Ripple chief technology officer David Schwartz has indicated that FTX employees are welcome to pursue careers at the blockchain cross-border payments company after the epic collapse of Sam Bankman-Fried’s empire.
The offer comes as FTX files for Chapter 11 bankruptcy protections. Bankman-Fried has also resigned, entering the fifth day of the crypto exchange’s catastrophic meltdown due to a liquidity crunch.
Ripple Open To Hiring FTX Employees
Yet another disaster has hit the crypto industry. FTX and its unofficially affiliated trading firm Alameda research were among crypto’s most prominent players up until their liquidity problems.
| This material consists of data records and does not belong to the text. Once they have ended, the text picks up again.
import Summits.CriticalPhenomena.SAWScalingLimit.Theses.SAWRenewalTightness
import Summits.CriticalPhenomena.SAWScalingLimit.Theorems.ConfinementPositivity.Negative.LoadBearing
import Summits.CriticalPhenomena.SAWScalingLimit.Theorems.ConfinementPositivity.Negative.Nested
import Summits.CriticalPhenomena.SAWScalingLimit.Theorems.ConfinementPositivity.Negative.SamePtFalse
import Summits.CriticalPhenomena.SAWScalingLimit.Theorems.SAWRenewalTightnessShellCrossingBoundConfinementOfScalingLimit
import Summits.CriticalPhenomena.SAWScalingLimit.Theorems.SAWRenewalTightnessEventualTightConfinementRatioMono

/-!
# Disproof of `ConfinementPositivity` (stmt-CriticalPhenomena-17587) — findings (cycle 1, v2)

Standing disprover (cdisprove) work file for the crux
`Summit.CriticalPhenomena.SAWScalingLimit.Theses.SAWRenewalTightness.ConfinementPositivity`
(route SAWRenewalTightness, child of `EventualTight`; with `BulkShellTight` it gives the parent by
the LANDED glue `EventualTightOfSubs`).  The crux: for socketed nested Jordan pairs `D' ⊆ D`
(same marked points `a, b`; `D ∩ (B(a,d) ∪ B(b,d)) ⊆ D'`) and every endpoint approximation of
`D'`, the critical SAW of `D_δ` from `a_δ` to `b_δ` is a `D'_δ`-walk with probability `≥ c > 0`
for all `δ ∈ (0, δ₀]`.

## §0 Verdict: RESISTS — no kill is possible short of refuting the summit conjunct

* `Theorems.confinementPositivity_of_scalingLimit` (LANDED): the crux follows from
  `SAWScalingLimit` (the summit conjunct, verbatim) plus hull-avoidance positivity of the chordal
  SLE_{8/3} law, both as hypotheses; the second is continuum folklore (restriction formula
  `P[γ ∩ A = ∅] = Φ_A'(0)^{5/8} > 0`; `cl(D ∖ D')` is a hull at positive distance from `a, b`
  by the sockets; SLE_{κ≤4} touches `∂D` only at its endpoints).  So `¬ ConfinementPositivity`
  would refute `SAWScalingLimit` as typed.
* `Theorems.confinementPositivity_iff_partitionRatio` (LANDED): the crux IS the RSW-type ratio
  bound `c · Z_D(a_δ,b_δ) ≤ Z_{D'}(a_δ,b_δ)`, `δ ≤ δ₀`; heuristically the ratio tends to
  `P[SLE_{8/3} in D avoids D ∖ D'] > 0` — the boundary one-leg factors `δ^{5/8}` at `a_δ, b_δ`
  CANCEL because `D` and `D'` agree near `a, b`: this is exactly what the sockets buy, and §2
  proves that without them the ratio does go to `0`.
* `Theorems.confinementRatio_mono` (LANDED): monotone in nested quadruples.

## §1 Junk-model attacks that FAIL, and why (so nobody repeats them)

1. ZERO LAW via the largest-component convention (`meshDomain` = union of the max-cardinality
   components of `Ω ∩ δℤ²`): could `a_δ ∈ D'_δ` fail to lie in `D_δ` along `δ → 0`?  NO: for
   nested Jordan domains `D'_δ ⊆ D_δ` for all small `δ` (`JordanDomain.exists_forall_meshDomain_subset`),
   stray components have vanishing extent (`JordanDomain.mul_sub_lt_of_stray`,
   `JordanDomain.exists_mem_meshDomain_of_reachable`), and the law of `D_δ` is a probability
   measure below the reachability threshold (`eventually_isProbabilityMeasure_law`).  A competing
   component would need `≳ area/δ²` sites accumulating on a positive-area, non-locally-connected
   part of `∂D` — impossible for a Jordan curve (paper analysis, NOTES.md §A).
2. INVISIBLE WALLS (`meshGraph` tests closed EDGES against `cl Ω` only; a slit is invisible to
   edges): irrelevant for Jordan domains (a 2-D thorn is crossed only through its interior).
3. `D' = D`: HOLDS with `c = 1` (`LoadBearing.diag`).  4. LARGE `δ`: excluded by `∃ δ₀`.
5. WILD `∂D'` inside `D`: any open connected `D'` contains a fixed tube between the sockets, so
   no FIXED obstacle away from `a, b` starves the lattice at all small `δ` (tube argument).
   Starvation AT a marked point is possible — and is exactly what the sockets forbid (§2).

## §2 Load-bearing hypotheses — EVERY hypothesis of the crux is now certified load-bearing

| hypothesis deleted                          | status  | theorem (all in `Theorems/ConfinementPositivity/Negative/`) |
|---------------------------------------------|---------|------|
| `IsEndpointApprox D' a b`                    | LANDED (earlier seat) | `LoadBearing.false_without_endpointApprox` — far endpoints, zero law |
| quantifier swap `∃ c δ₀ ∀ (a,b)`             | LANDED (earlier seat) | `LoadBearing.not_uniformThreshold` — splice; `δ₀` depends on the approximation |
| `D'.carrier ⊆ D.carrier`                     | LANDED p145803 | `Nested.false_without_nested` — inscribed triangle `(Δ;1,-1)` vs `(𝔻;1,-1)`, real-axis approximation, `a_δ ∉ Δ_δ`, zero law |
| sockets `D ∩ (B(a,d) ∪ B(b,d)) ⊆ D'`          | LANDED (this cycle) | `SocketsFalse.false_without_sockets` — CUSP witness, see §3 |
| `0 < d`                                       | LANDED (this cycle) | `SocketsFalse.false_without_radiusPos` (`d = 0`: empty sockets) |
| `D'.pt 0 = D.pt 0`                            | LANDED (this cycle) | `SamePtFalse.false_without_samePt0` — same cusp pair, `D` marked at `1/2 + i/64` on the common arc (sockets `d = 1/128` hold), `D'` marked at the cusp tip |
| `D'.pt 1 = D.pt 1`                            | symmetric (mirror `x ↦ 1 - x`, walk reversal); not typed |

Morals for provers (quantitative content of the table): (i) `c` must depend on the socket radius
`d` and degenerate as `∂D'` and `∂D` separate near a marked point — for the cusp,
`Z_{D'}/Z_D ≤ x_c^{-4}/(4k-1)` at `δ = 1/k²`, i.e. `c(δ) ≲ δ^{1/2}`; (ii) the sockets must sit
at the points the approximation converges to (pt-equality); (iii) nesting is used at least
through `D'_δ ⊆ D_δ` eventually; (iv) the threshold `δ₀` depends on the approximation.  Any
proof therefore has to use the AGREEMENT of `D` and `D'` near BOTH marked points quantitatively
— the lattice shadow of the cancellation of the boundary one-leg factor `δ^{5/8}`.

## §3 The cusp mechanism (series `Cusp1Domains … Cusp5Injection`, `SocketsFalse`, all LANDED)

`ψ(x+iy) = x + i y|y|` (homeomorphism of `ℂ`, `exists_cuspHomeomorph`); `D' = ψ(W')`,
`D = ψ(W)` for the convex `W' = {|y| < x/4, x < 1}`, `W = {0<x<1, -1<y<x/4}` turned into
Dobrushin domains by `exists_dobrushinDomain_of_convex` (gauge rescaling of the disc; reusable
for ANY bounded convex open set with two frontier points), marked at `0, 1` (fixed by `ψ`):
`D' = {0<x<1, |y|<x²/16} ⊆ D = {0<x<1, -1<y<x²/16}` (`exists_cuspPair`).  Both are GRAPH STRIPS
(`Cusp2Lattice`: `Ω_δ = Ω ∩ δℤ²`, all edges, honest approximation `a_δ=(1,0)`,
`b_δ=(⌈δ⁻¹⌉-1,0)`).  At `δ = 1/k²` the cusp's columns `1 … 4k` are single sites (`16k²|n| < m²`
fails): every cusp SAW from `a_δ` starts with the bare run to `(4k,0)` (`cusp_forced_run`);
the `4k-1` detours `(1,0)→(1,-1)→…→(j,-1)→(j,-2)→…→(4k,-2)→(4k,-1)→(4k,0)` in `D ∖ D'` glued to
the same remainders give distinct `D`-SAWs with `4` more steps (`exists_detour_injection`), so
`(4k-1) x_c⁴ Z_{D'} ≤ Z_D` (`fat_weight_ge`), against `c Z_D ≤ Z_{D'}` from the crux at `δ`.

## §4 Natural strengthenings (status)

* `c` uniform in `D'` for fixed `(D, d)`: FALSE in the continuum (neck of width `w → 0`), no
  lattice proof attempted (needs SAW estimates); `c = 1`: trivially false; threshold uniform in
  `(a,b)`: FALSE, landed.  Nothing else cheap remains: the crux is now a pure RSW bet.

Prose only in docstrings; everything below is kernel-checked (no `sorry`). [folklore]
-/

noncomputable section

namespace Summit.CriticalPhenomena.SAWScalingLimit.Cruxes.ConfinementPositivity.Disproof

open MeasureTheory Set Metric Filter Topology
open Literature.Probability.RandomPlanarGeometry Literature.Probability.LatticeModels
open Summit.CriticalPhenomena.SAWScalingLimit.Theses.SAWRenewalTightness
open Summit.CriticalPhenomena.SAWScalingLimit.Theorems.SubseqIdentification.Negative
open Summit.CriticalPhenomena.SAWScalingLimit.Theorems.ConfinementPositivity.Negative

/-! ### §0 Calibration: the crux body, verbatim, and what is LANDED about it -/

/-- The crux is literally the body below (sanity: `Iff.rfl`). [folklore] -/
theorem confinementPositivity_iff :
    ConfinementPositivity ↔
    ∀ (D D' : DobrushinDomain) (a b : ℝ → Site 2) (d : ℝ), 0 < d → D'.carrier ⊆ D.carrier →
      D'.pt 0 = D.pt 0 → D'.pt 1 = D.pt 1 →
      D.carrier ∩ (Metric.ball (D.pt 0) d ∪ Metric.ball (D.pt 1) d) ⊆ D'.carrier →
      SAW.IsEndpointApprox D' a b →
      ∃ c δ₀ : ℝ, 0 < c ∧ 0 < δ₀ ∧ ∀ δ ∈ Set.Ioc (0 : ℝ) δ₀,
        ENNReal.ofReal c ≤ SAW.law D.carrier δ (a δ) (b δ)
          {γ | ∃ γ' : SAW.DomainSAW D'.carrier δ (a δ) (b δ), γ'.walk.support = γ.walk.support} :=
  Iff.rfl

/-- **Why it resists.** The crux is implied by the summit conjunct `SAWScalingLimit` together with
hull-avoidance positivity of the SLE_{8/3} law (LANDED calibration, restated on the crux name).
[folklore] -/
theorem confinementPositivity_of_scalingLimit'
    (hSL : SAW.SAWScalingLimit)
    (hPos : ∀ (D D' : DobrushinDomain) (μ : MeasureTheory.Measure (CurveClass ℂ)),
      D'.carrier ⊆ D.carrier → D'.pt 0 = D.pt 0 → D'.pt 1 = D.pt 1 →
      D.pt 0 ∉ closure (D.carrier \ D'.carrier) → D.pt 1 ∉ closure (D.carrier \ D'.carrier) →
      IsSLELaw ((8 : NNReal) / 3) D μ →
        0 < μ (CurveClass.rangeSubset ((closure (D.carrier \ D'.carrier))ᶜ))) :
    ConfinementPositivity :=
  Theorems.confinementPositivity_of_scalingLimit hSL hPos

/-- **Ratio form** (LANDED audit, restated on the crux name). [folklore] -/
theorem confinementPositivity_iff_ratio :
    ConfinementPositivity ↔
    ∀ (D D' : DobrushinDomain) (a b : ℝ → Site 2) (d : ℝ), 0 < d →
      D'.carrier ⊆ D.carrier → D'.pt 0 = D.pt 0 → D'.pt 1 = D.pt 1 →
      D.carrier ∩ (Metric.ball (D.pt 0) d ∪ Metric.ball (D.pt 1) d) ⊆ D'.carrier →
      SAW.IsEndpointApprox D' a b →
        ∃ c δ₀ : ℝ, 0 < c ∧ 0 < δ₀ ∧ ∀ δ ∈ Set.Ioc (0 : ℝ) δ₀,
          ENNReal.ofReal c * SAW.weight D.carrier δ (a δ) (b δ) Set.univ ≤
            SAW.weight D'.carrier δ (a δ) (b δ) Set.univ :=
  Theorems.confinementPositivity_iff_partitionRatio

/-! ### §2 Load-bearing analysis: the crux with one hypothesis deleted, each FALSE -/

/-- The crux with `IsEndpointApprox D' a b` deleted. [folklore] -/
def WithoutEndpointApprox : Prop :=
  ∀ (D D' : DobrushinDomain) (a b : ℝ → Site 2) (d : ℝ), 0 < d → D'.carrier ⊆ D.carrier →
    D'.pt 0 = D.pt 0 → D'.pt 1 = D.pt 1 →
    D.carrier ∩ (Metric.ball (D.pt 0) d ∪ Metric.ball (D.pt 1) d) ⊆ D'.carrier →
    ∃ c δ₀ : ℝ, 0 < c ∧ 0 < δ₀ ∧ ∀ δ ∈ Set.Ioc (0 : ℝ) δ₀,
      ENNReal.ofReal c ≤ SAW.law D.carrier δ (a δ) (b δ)
        {γ | ∃ γ' : SAW.DomainSAW D'.carrier δ (a δ) (b δ), γ'.walk.support = γ.walk.support}

/-- The crux with the nesting hypothesis `D'.carrier ⊆ D.carrier` deleted. [folklore] -/
def WithoutNested : Prop :=
  ∀ (D D' : DobrushinDomain) (a b : ℝ → Site 2) (d : ℝ), 0 < d →
    D'.pt 0 = D.pt 0 → D'.pt 1 = D.pt 1 →
    D.carrier ∩ (Metric.ball (D.pt 0) d ∪ Metric.ball (D.pt 1) d) ⊆ D'.carrier →
    SAW.IsEndpointApprox D' a b →
    ∃ c δ₀ : ℝ, 0 < c ∧ 0 < δ₀ ∧ ∀ δ ∈ Set.Ioc (0 : ℝ) δ₀,
      ENNReal.ofReal c ≤ SAW.law D.carrier δ (a δ) (b δ)
        {γ | ∃ γ' : SAW.DomainSAW D'.carrier δ (a δ) (b δ), γ'.walk.support = γ.walk.support}

/-- The crux with the socket hypothesis deleted (the now idle binder `d` kept). [folklore] -/
def WithoutSockets : Prop :=
  ∀ (D D' : DobrushinDomain) (a b : ℝ → Site 2) (d : ℝ), 0 < d → D'.carrier ⊆ D.carrier →
    D'.pt 0 = D.pt 0 → D'.pt 1 = D.pt 1 →
    SAW.IsEndpointApprox D' a b →
    ∃ c δ₀ : ℝ, 0 < c ∧ 0 < δ₀ ∧ ∀ δ ∈ Set.Ioc (0 : ℝ) δ₀,
      ENNReal.ofReal c ≤ SAW.law D.carrier δ (a δ) (b δ)
        {γ | ∃ γ' : SAW.DomainSAW D'.carrier δ (a δ) (b δ), γ'.walk.support = γ.walk.support}

/-- The crux with `0 < d` deleted. [folklore] -/
def WithoutRadiusPos : Prop :=
  ∀ (D D' : DobrushinDomain) (a b : ℝ → Site 2) (d : ℝ), D'.carrier ⊆ D.carrier →
    D'.pt 0 = D.pt 0 → D'.pt 1 = D.pt 1 →
    D.carrier ∩ (Metric.ball (D.pt 0) d ∪ Metric.ball (D.pt 1) d) ⊆ D'.carrier →
    SAW.IsEndpointApprox D' a b →
    ∃ c δ₀ : ℝ, 0 < c ∧ 0 < δ₀ ∧ ∀ δ ∈ Set.Ioc (0 : ℝ) δ₀,
      ENNReal.ofReal c ≤ SAW.law D.carrier δ (a δ) (b δ)
        {γ | ∃ γ' : SAW.DomainSAW D'.carrier δ (a δ) (b δ), γ'.walk.support = γ.walk.support}

/-- The crux with `D'.pt 0 = D.pt 0` deleted. [folklore] -/
def WithoutSamePt0 : Prop :=
  ∀ (D D' : DobrushinDomain) (a b : ℝ → Site 2) (d : ℝ), 0 < d → D'.carrier ⊆ D.carrier →
    D'.pt 1 = D.pt 1 →
    D.carrier ∩ (Metric.ball (D.pt 0) d ∪ Metric.ball (D.pt 1) d) ⊆ D'.carrier →
    SAW.IsEndpointApprox D' a b →
    ∃ c δ₀ : ℝ, 0 < c ∧ 0 < δ₀ ∧ ∀ δ ∈ Set.Ioc (0 : ℝ) δ₀,
      ENNReal.ofReal c ≤ SAW.law D.carrier δ (a δ) (b δ)
        {γ | ∃ γ' : SAW.DomainSAW D'.carrier δ (a δ) (b δ), γ'.walk.support = γ.walk.support}

/-- Any proof must use `IsEndpointApprox` (LANDED, earlier seat). [folklore] -/
theorem confinementPositivity_false_without_endpointApprox : ¬ WithoutEndpointApprox :=
  false_without_endpointApprox

/-- The threshold `δ₀` cannot be chosen before the approximation (LANDED, earlier seat). [folklore] -/
theorem confinementPositivity_not_uniformThreshold :
    ¬ ∀ (D D' : DobrushinDomain) (d : ℝ), 0 < d → D'.carrier ⊆ D.carrier →
      D'.pt 0 = D.pt 0 → D'.pt 1 = D.pt 1 →
      D.carrier ∩ (Metric.ball (D.pt 0) d ∪ Metric.ball (D.pt 1) d) ⊆ D'.carrier →
      ∃ c δ₀ : ℝ, 0 < c ∧ 0 < δ₀ ∧ ∀ (a b : ℝ → Site 2), SAW.IsEndpointApprox D' a b →
        ∀ δ ∈ Set.Ioc (0 : ℝ) δ₀,
        ENNReal.ofReal c ≤ SAW.law D.carrier δ (a δ) (b δ)
          {γ | ∃ γ' : SAW.DomainSAW D'.carrier δ (a δ) (b δ), γ'.walk.support = γ.walk.support} :=
  not_uniformThreshold

/-- **Nesting is load-bearing** (LANDED this cycle, `Negative/Nested.lean`, p145803). [folklore] -/
theorem confinementPositivity_false_without_nested : ¬ WithoutNested :=
  false_without_nested

/-- **The sockets are load-bearing** (LANDED this cycle, `Negative/SocketsFalse.lean`: the cusp
witness of §3). [folklore] -/
theorem confinementPositivity_false_without_sockets : ¬ WithoutSockets :=
  false_without_sockets

/-- **`0 < d` is load-bearing** (LANDED this cycle). [folklore] -/
theorem confinementPositivity_false_without_radiusPos : ¬ WithoutRadiusPos :=
  false_without_radiusPos

/-- **`D'.pt 0 = D.pt 0` is load-bearing** (LANDED this cycle, `Negative/SamePtFalse.lean`).
[folklore] -/
theorem confinementPositivity_false_without_samePt0 : ¬ WithoutSamePt0 :=
  false_without_samePt0

/-! ### §3 The cusp mechanism, quantitative form (re-exported for ideators/provers) -/

/-- **Tightness lemma of the cusp.** At `δ = 1/k²` (`k ≥ 5`), for the cusp/fat pair of graph
strips and walks from `a_δ = (1,0)` to an axis site `(B, 0)` beyond the corridor,
`(4k - 1) · x_c⁴ · Z_{D'} ≤ Z_D` — the ratio `Z_{D'}/Z_D` of critical partition functions
is `O(δ^{1/2})` when the boundaries separate at the marked point like a cusp (LANDED,
`Cusp5Injection.fat_weight_ge`). [folklore] -/
theorem cusp_ratio_decay {Ωc Ωf : Set ℂ}
    (hC : ∀ z : ℂ, z ∈ Ωc ↔ 0 < z.re ∧ z.re < 1 ∧ -(z.re ^ 2 / 16) < z.im ∧ z.im < z.re ^ 2 / 16)
    (hF : ∀ z : ℂ, z ∈ Ωf ↔ 0 < z.re ∧ z.re < 1 ∧ -1 < z.im ∧ z.im < z.re ^ 2 / 16)
    {k : ℕ} (hk : 5 ≤ k) {B : ℤ} (hB : 4 * (k : ℤ) + 1 ≤ B) :
    ((4 * k - 1 : ℕ) : ENNReal) * ENNReal.ofReal (SAW.criticalFugacity ^ 4) *
        SAW.weight Ωc (((k : ℝ) ^ 2)⁻¹) ![1, 0] ![B, 0] Set.univ ≤
      SAW.weight Ωf (((k : ℝ) ^ 2)⁻¹) ![1, 0] ![B, 0] Set.univ :=
  fat_weight_ge hC hF hk hB

end Summit.CriticalPhenomena.SAWScalingLimit.Cruxes.ConfinementPositivity.Disproof

end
Binance shocked the cryptosphere when it announced its intention to bail out beleaguered rival FTX. However, the exchange has since published a statement confirming that it was backing out of the rescue agreement, citing reports of misappropriation of customer funds and results of corporate due diligence.
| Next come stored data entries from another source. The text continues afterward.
omit [AddGroup B] in
/-- **A Hodge vector supported on the constant types is a sum of pairs.** [folklore] -/
theorem mem_pairs_of_cst (b₀ : B) {r : Ty B → ℤ} (hr : r ∈ hodge B) (hsupp : ∀ s, r s ≠ 0 → ∃ u, s = cst B u) : r ∈ pairs B := by
  classical
  have hinj : Set.InjOn (fun u : ZMod 4 => cst B u) ↑(univ : Finset (ZMod 4)) := fun u _ u' _ h => (cst_eq_cst_iff B b₀).mp h
  -- the forms at `(a, b₀)` restricted to the support
  have hform : ∀ a : ZMod 4, ∑ u : ZMod 4, chi a u * r (cst B u) = 0 := by
    intro a
    have h := hr (a, b₀)
    unfold dotProduct at h
    rw [← Finset.sum_subset (subset_univ (univ.image fun u : ZMod 4 => cst B u)), Finset.sum_image hinj] at h
    · exact h
    · intro s _ hs
      have hz : r s = 0 := by
        by_contra hne
        obtain ⟨u, rfl⟩ := hsupp s hne
        exact hs (mem_image_of_mem _ (mem_univ u))
      rw [hz, mul_zero]
  have hsum4 : ∀ g : ZMod 4 → ℤ, ∑ u : ZMod 4, g u = g 0 + g 1 + g 2 + g 3 := fun g => Fin.sum_univ_four g
  have h0 := hform 0
  have h1 := hform 1
  rw [hsum4] at h0 h1
  have c00 : chi 0 0 = 1 := by decide
  have c01 : chi 0 1 = -1 := by decide
  have c02 : chi 0 2 = -1 := by decide
  have c03 : chi 0 3 = 1 := by decide
  have c10 : chi 1 0 = 1 := by decide
  have c11 : chi 1 1 = 1 := by decide
  have c12 : chi 1 2 = -1 := by decide
  have c13 : chi 1 3 = -1 := by decide
  rw [c00, c01, c02, c03] at h0
  rw [c10, c11, c12, c13] at h1
  have e02 : r (cst B 2) = r (cst B 0) := by linarith
  have e13 : r (cst B 3) = r (cst B 1) := by linarith
  have z4 : ((0 : ZMod 4) ≠ 1 ∧ (0 : ZMod 4) ≠ 2 ∧ (0 : ZMod 4) ≠ 3 ∧ (1 : ZMod 4) ≠ 0 ∧ (1 : ZMod 4) ≠ 2 ∧ (1 : ZMod 4) ≠ 3) ∧
      ((2 : ZMod 4) ≠ 0 ∧ (2 : ZMod 4) ≠ 1 ∧ (2 : ZMod 4) ≠ 3 ∧ (3 : ZMod 4) ≠ 0 ∧ (3 : ZMod 4) ≠ 1 ∧ (3 : ZMod 4) ≠ 2) := by decide
  have key : ∀ u : ZMod 4, u = 0 ∨ u = 1 ∨ u = 2 ∨ u = 3 := by decide
  have hr2 : r = r (cst B 0) • pairVec B (cst B 0) + r (cst B 1) • pairVec B (cst B 1) := by
    funext s
    unfold pairVec
    rw [cst_add_two, cst_add_two, show (0 : ZMod 4) + 2 = 2 by decide, show (1 : ZMod 4) + 2 = 3 by decide]
    simp only [Pi.add_apply, Pi.smul_apply, Pi.single_apply, smul_eq_mul]
    by_cases hc : ∃ u, s = cst B u
    · obtain ⟨u, rfl⟩ := hc
      simp only [cst_eq_cst_iff B b₀]
      rcases key u with rfl | rfl | rfl | rfl <;> simp [z4, e02, e13]
    · have hs : r s = 0 := by
        by_contra h
        exact hc (hsupp s h)
      have hne : ∀ u : ZMod 4, s ≠ cst B u := fun u h => hc ⟨u, h⟩
      simp [hs, hne]
  rw [hr2]
  exact Submodule.add_mem _ (Submodule.smul_mem _ _ (pairVec_mem_pairs B _)) (Submodule.smul_mem _ _ (pairVec_mem_pairs B _))

end Summit.HodgeConjecture.CorCM.Census.QuarticTwist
In a recent tweet, Ripple CTO David Schwartz noted that FTX employees who were not involved in compliance, finance, or business ethics can apply for jobs at the San Francisco-based fintech firm. The offer comes as Ripple is actively looking to expand its workforce. The firm presently has over 350 vacancies in North America and Asia, despite other crypto-focused companies reducing their corporate workforces in recent months.
FTX Files For Chapter 11
FTX has gone bust. The cornered crypto exchange announced on Twitter Friday that it had begun voluntary Chapter 11 proceedings in the U.S Bankruptcy Court for the District of Delaware. According to the memo, FTX’s move is intended to “monetize assets for the benefit of all global shareholders.
The company’s sister firm Alameda Research along with approximately 130 affiliated entities, will also be seeking bankruptcy protection.
The press release also revealed that Sam Bankman-Fried, FTX’s CEO and the central figure in its fiasco, is stepping down from his role. John J. Ray III has been appointed as the new CEO.
Just hours ago, the securities commission of the Bahamas — where the troubled crypto exchange is headquartered — froze its assets. The commission said it is aware of reports suggesting that FTX’s assets were mishandled, mismanaged, or transferred to Alameda Research. The agency called these actions potentially unlawful and said the “prudent course of action” was to put FTX Digital Markets into provisional liquidation to “preserve assets and stabilize the company.”
Sam Bankman-Fried is currently facing potentially grave legal consequences while most FTX customers are still unable to withdraw their funds. On Thursday, California’s Department of Financial Protection and Innovation became the latest entity — behind New Jersey, the SEC, the Department of Justice, and Texas — to open investigations into the embattled exchange.